The problem is that most developers are not (and do not want to be) teachers. Creating carefully designed presentations and labs is difficult. Communicating the information clearly to students with a variety of backgrounds and learning styles is even more difficult.
The real magic to being a good teacher is to remember what it was like to not know something. This might sound like a zen koan, but it’s really just another way of describing empathy. If you find a good trainer, I think you’ll be impressed by what this magic can accomplish.
Why can’t I just read a book?
This is a really good question. It’s obviously true that some people can learn RCP by reading books. That’s how I learned.
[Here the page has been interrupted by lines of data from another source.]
import Summits.KontsevichZagierPeriods.KontsevichZagierPeriods.Theorems.StuffleInKZ.Negative.Core
import Literature.NumberTheory.Transcendental.MultipleZetaProofs

/-!
# `StuffleInKZ` (stmt-KontsevichZagierPeriods-3931): negative side — load-bearing hypotheses and
# refuted strengthenings

Companion of `Negative/Core.lean` (cdisprove unit of the crux `StuffleInKZ`, route
`FurushoPentagon`). PROVED here:

* §1 every hypothesis of the crux is load-bearing ("any proof must use it"):
  `stuffleInKZ_false_without_pinning` (an unpinned assignment, `Z ≡ [pt,1]`, breaks it at
  `s = t = [2]`), `stuffleInKZ_false_without_admissibleRight` (`s = [2]`, `t = [1]`: the stuffle
  term `[1,2]` is not admissible, so `Z [1,2]` is unconstrained — two pinned assignments differing
  there by `[pt,1]` cannot both work; no real-number input), `…_without_admissibleLeft`;
* §2 refuted natural strengthenings: the stuffle is not an identity of formal combinations
  (`not_stuffleExact`; the augmentation `aug [r] = 1` gives `aug (defect) = 1 − #(s∗t) ≤ −2`),
  the sub-calculus generated by rules (2) change of variables and (3) Newton–Leibniz alone cannot
  prove it (`not_stuffleInCovNL`: those generators are differences `[r] − [r']`, killed by `aug`;
  so every chain has net `#(s∗t) − 1` additivity moves), and multiplicities are essential
  (`not_stuffleDedup`: the deduplicated defect at `s = t = [2]` evaluates to `ζ(2,2) > 0`).

Sources: M. Hoffman, J. Algebra 194 (1997), §2, Thm. 4.2; M. Kontsevich, D. Zagier, *Periods*
(2001), §1.2.
-/

noncomputable section

namespace Summit.KontsevichZagierPeriods.Theorems.StuffleInKZ.Negative

open MeasureTheory Set
open Literature.NumberTheory.Transcendental
open Literature.NumberTheory.Transcendental.KZ
open Literature.NumberTheory.Transcendental.MZV (IsAdmissible stuffle weight isAdmissible_nil
  isAdmissible_of_mem_stuffle stuffle_cons_cons stuffle_nil_left stuffle_nil_right sum_of_mem_stuffle)
open Summit.KontsevichZagierPeriods.KontsevichZagierPeriods.Theses.FurushoPentagon (StuffleInKZ)

variable {n m : ℕ}

/-! ## §1 Load-bearing hypotheses -/

/-- **Pinning is load-bearing**: the crux with an ARBITRARY assignment `Z` is false — `Z ≡ [pt, 1]`
gives the value `1 − 3 = −2 ≠ 0` at `s = t = [2]`. [folklore] -/
theorem stuffleInKZ_false_without_pinning :
    ¬ ∀ Z : List ℕ → FormalRep, ∀ s t, IsAdmissible s → IsAdmissible t →
      defect Z s t ∈ relations := by
  intro h
  have hmem := h (fun _ => of IntegralRep.unit) [2] [2] (by decide) (by decide)
  have h0 : eval (defect (fun _ => of IntegralRep.unit) [2] [2]) = 0 :=
    relations_le_ker_eval_holds hmem
  simp [defect, stuffle_cons_cons, eval_mul'] at h0

open Classical in
/-- The canonical assignment bumped by `c` at one index `u₀`. [folklore] -/
def Zbump (u₀ : List ℕ) (c : FormalRep) (u : List ℕ) : FormalRep :=
  if u = u₀ then Zcan u + c else Zcan u

/-- Bumping at a NON-admissible index keeps the assignment pinned. [folklore] -/
theorem Zbump_of_isAdmissible {u₀ : List ℕ} (hu₀ : ¬ IsAdmissible u₀) (c : FormalRep)
    (u : List ℕ) (hu : IsAdmissible u) : Zbump u₀ c u = simplexOf u hu := by
  unfold Zbump
  rw [if_neg]
  · exact Zcan_of_isAdmissible u hu
  · rintro rfl
    exact hu₀ hu

/-- The defect at `s = [2]`, `t = [1]` of the bumped assignment: `[1,2] ∈ [2] ∗ [1]` is not
admissible, so the bump `c` enters linearly. [folklore] -/
theorem defect_Zbump_two_one (c : FormalRep) :
    defect (Zbump [1, 2] c) [2] [1] = -(Zcan [2, 1] + c + Zcan [3]) := by
  have h1 : ¬ IsAdmissible [1] := by decide
  simp [defect, Zbump, stuffle_cons_cons, Zcan_of_not h1]
  abel

/-- The defect at `s = [1]`, `t = [2]` of the bumped assignment. [folklore] -/
theorem defect_Zbump_one_two (c : FormalRep) :
    defect (Zbump [1, 2] c) [1] [2] = -(c + Zcan [2, 1] + Zcan [3]) := by
  have h1 : ¬ IsAdmissible [1] := by decide
  simp [defect, Zbump, stuffle_cons_cons, Zcan_of_not h1]
  abel

/-- **Admissibility of `t` is load-bearing**: with it dropped the crux is false. At `s = [2]`,
`t = [1]` the stuffle term `[1,2]` is not admissible, `Z [1,2]` is unconstrained, and two pinned
assignments differing there by `[pt,1]` cannot both have their defect in `relations`. [folklore] -/
theorem stuffleInKZ_false_without_admissibleRight :
    ¬ ∀ Z : List ℕ → FormalRep, (∀ (u : List ℕ) (hu : IsAdmissible u), Z u = simplexOf u hu) →
      ∀ s t, IsAdmissible s → defect Z s t ∈ relations := by
  intro h
  have h12 : ¬ IsAdmissible [1, 2] := by decide
  have hA := h _ (Zbump_of_isAdmissible h12 0) [2] [1] (by decide)
  have hB := h _ (Zbump_of_isAdmissible h12 (of IntegralRep.unit)) [2] [1] (by decide)
  rw [defect_Zbump_two_one] at hA hB
  apply of_unit_not_mem_relations
  have := relations.sub_mem hA hB
  convert this using 1
  abel

/-- **Admissibility of `s` is load-bearing** (mirror image, `s = [1]`, `t = [2]`). [folklore] -/
theorem stuffleInKZ_false_without_admissibleLeft :
    ¬ ∀ Z : List ℕ → FormalRep, (∀ (u : List ℕ) (hu : IsAdmissible u), Z u = simplexOf u hu) →
      ∀ s t, IsAdmissible t → defect Z s t ∈ relations := by
  intro h
  have h12 : ¬ IsAdmissible [1, 2] := by decide
  have hA := h _ (Zbump_of_isAdmissible h12 0) [1] [2] (by decide)
  have hB := h _ (Zbump_of_isAdmissible h12 (of IntegralRep.unit)) [1] [2] (by decide)
  rw [defect_Zbump_one_two] at hA hB
  apply of_unit_not_mem_relations
  have := relations.sub_mem hA hB
  convert this using 1
  abel

/-! ## §2 Refuted natural strengthenings -/

/-- The augmentation `aug : FormalRep →+ ℤ`, `[r] ↦ 1`. [folklore] -/
def aug : FormalRep →+ ℤ := FreeAbelianGroup.lift fun _ => 1

/-- `aug [r] = 1`. [folklore] -/
@[simp] theorem aug_of (r : IntegralRep n) : aug (of r) = 1 := FreeAbelianGroup.lift_apply_of _ _

/-- `aug ([r]·[r']) = 1` (the Fubini product of generators is a generator). [folklore] -/
theorem aug_of_mul_of (r : IntegralRep n) (r' : IntegralRep m) : aug (of r * of r') = 1 := by
  rw [of_mul_of, aug_of]

/-- **`aug (defect) = 1 − #(s ∗ t)`** for the canonical assignment. [folklore] -/
theorem aug_defect {s t : List ℕ} (hs : IsAdmissible s) (ht : IsAdmissible t) :
    aug (defect Zcan s t) = 1 - (stuffle s t).length := by
  rw [defect, map_sub, Zcan_of_isAdmissible s hs, Zcan_of_isAdmissible t ht, simplexOf, simplexOf,
    aug_of_mul_of, map_list_sum, List.map_map]
  congr 1
  have : ∀ u ∈ stuffle s t, (aug ∘ Zcan) u = 1 := fun u hu => by
    rw [Function.comp_apply, Zcan_of_isAdmissible u (isAdmissible_of_mem_stuffle hs ht hu),
      simplexOf, aug_of]
  rw [List.map_congr_left this, List.map_const', List.sum_replicate]
  simp

/-- Hence `aug (defect) ≤ −2` for nonempty admissible indices. [folklore] -/
theorem aug_defect_le {s t : List ℕ} (hs : IsAdmissible s) (ht : IsAdmissible t) (hs' : s ≠ [])
    (ht' : t ≠ []) : aug (defect Zcan s t) ≤ -2 := by
  rw [aug_defect hs ht]
  have := three_le_length_stuffle hs' ht'
  omega

/-- **Refuted strengthening 1**: the stuffle is not an identity of formal combinations — no
instance with `s, t` admissible and nonempty holds in the free abelian group itself. [folklore] -/
theorem not_stuffleExact {s t : List ℕ} (hs : IsAdmissible s) (ht : IsAdmissible t) (hs' : s ≠ [])
    (ht' : t ≠ []) : defect Zcan s t ≠ 0 := fun h => by
  have h0 := congrArg aug h
  have hle := aug_defect_le hs ht hs' ht'
  rw [map_zero] at h0
  omega

/-- The closure of rules (2) change of variables and (3) Newton–Leibniz alone. [folklore] -/
def covNLRelations : AddSubgroup FormalRep :=
  AddSubgroup.closure (changeOfVariablesRel ∪ newtonLeibnizRel)

/-- The (2)+(3) closure is part of `relations`. [folklore] -/
theorem covNLRelations_le_relations : covNLRelations ≤ relations :=
  AddSubgroup.closure_mono fun _ hc => hc.elim (fun h => Or.inl (Or.inr h)) Or.inr

/-- Change-of-variables and Newton–Leibniz generators are differences `[r] − [r']`: `aug` kills
them. [folklore] -/
theorem covNLRelations_le_ker_aug : covNLRelations ≤ aug.ker := by
  refine (AddSubgroup.closure_le _).mpr ?_
  rintro c (hc | hc)
  · obtain ⟨k, r, r', -, -, -, -, -, -, -, rfl⟩ := hc
    simp
  · obtain ⟨k, r, r', -, -, -, -, -, -, -, -, -, -, -, rfl⟩ := hc
    simp

/-- No nonempty instance of the defect lies in the (2)+(3) closure. [folklore] -/
theorem defect_not_mem_covNLRelations {s t : List ℕ} (hs : IsAdmissible s) (ht : IsAdmissible t)
    (hs' : s ≠ []) (ht' : t ≠ []) : defect Zcan s t ∉ covNLRelations := fun h => by
  have hmem := covNLRelations_le_ker_aug h
  rw [AddMonoidHom.mem_ker] at hmem
  have hle := aug_defect_le hs ht hs' ht'
  omega

/-- **Refuted strengthening 2**: the crux with `relations` replaced by the closure of rules (2) and
(3) is false — ADDITIVITY MOVES ARE NECESSARY; indeed any chain for nonempty `(s, t)` has net
`#(s∗t) − 1 ≥ 2` additivity generators (`aug` of an additivity generator `[r] − [r₁] − [r₂]` is
`−1`). [folklore] -/
theorem not_stuffleInCovNL :
    ¬ ∀ Z : List ℕ → FormalRep, (∀ (u : List ℕ) (hu : IsAdmissible u), Z u = simplexOf u hu) →
      ∀ s t, IsAdmissible s → IsAdmissible t → defect Z s t ∈ covNLRelations := fun h =>
  defect_not_mem_covNLRelations (s := [2]) (t := [2]) (by decide) (by decide) (by simp) (by simp)
    (h Zcan Zcan_of_isAdmissible [2] [2] (by decide) (by decide))

/-- **Refuted strengthening 3**: the stuffle WITHOUT multiplicities is false — at `s = t = [2]`
the deduplicated defect `[Δ₂]² − [Δ_{2,2}] − [Δ_4]` evaluates to `ζ(2,2) > 0`
(`multipleZeta_mul`, `multipleZeta_pos_of_isAdmissible_holds`). [folklore] -/
theorem not_stuffleDedup :
    ¬ ∀ Z : List ℕ → FormalRep, (∀ (u : List ℕ) (hu : IsAdmissible u), Z u = simplexOf u hu) →
      ∀ s t, IsAdmissible s → IsAdmissible t →
        Z s * Z t - ((stuffle s t).dedup.map Z).sum ∈ relations := fun h => by
  have h2 : IsAdmissible [2] := by decide
  have h22 : IsAdmissible [2, 2] := by decide
  have h4 : IsAdmissible [4] := by decide
  have hmem := h Zcan Zcan_of_isAdmissible [2] [2] h2 h2
  have hd : (stuffle [2] [2]).dedup = [[2, 2], [4]] := by
    rw [show stuffle [2] [2] = [[2, 2], [2, 2], [4]] by simp [stuffle_cons_cons]]
    decide
  rw [hd] at hmem
  have h0 : eval (Zcan [2] * Zcan [2] - ([[2, 2], [4]].map Zcan).sum) = 0 :=
    relations_le_ker_eval_holds hmem
  have hv : ∀ {u : List ℕ} (hu : IsAdmissible u), eval (Zcan u) = multipleZeta u := fun hu => by
    rw [Zcan_of_isAdmissible _ hu, simplexOf, eval_of, mzvRep_value_holds]
  simp only [map_sub, eval_mul', List.map_cons, List.map_nil, List.sum_cons, List.sum_nil, add_zero,
    map_add, hv h2, hv h22, hv h4] at h0
  have hmul := multipleZeta_mul h2 h2
  simp only [stuffle_cons_cons, stuffle_nil_left, stuffle_nil_right, List.map_cons, List.map_nil,
    List.sum_cons, List.sum_nil, List.nil_append, List.cons_append, add_zero] at hmul
  have hpos := multipleZeta_pos_of_isAdmissible_holds h22
  linarith

end Summit.KontsevichZagierPeriods.Theorems.StuffleInKZ.Negative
But a better question is could you learn more effectively through a training course?
I’d argue that a training courses is more effective than books for a number of reason. First, students have a variety of learning styles. Some learn by hearing, some by seeing, some by doing, most from a combination of all of these. Only a training course can communicate information in all of these ways. Second, a multi-day training course appears to function something like immersion-learning for a foreign language. While people usually read books a bit at a time, there is a distinct advantage to focusing all or your mental energy on a subject for 3-4 days straight.
Speaking empirically, I’ve had more than a few students tell me that they’ve read books but that things didn’t click until they took the course. Whatever this click is, it appears to be what students need to get started working productively with RCP.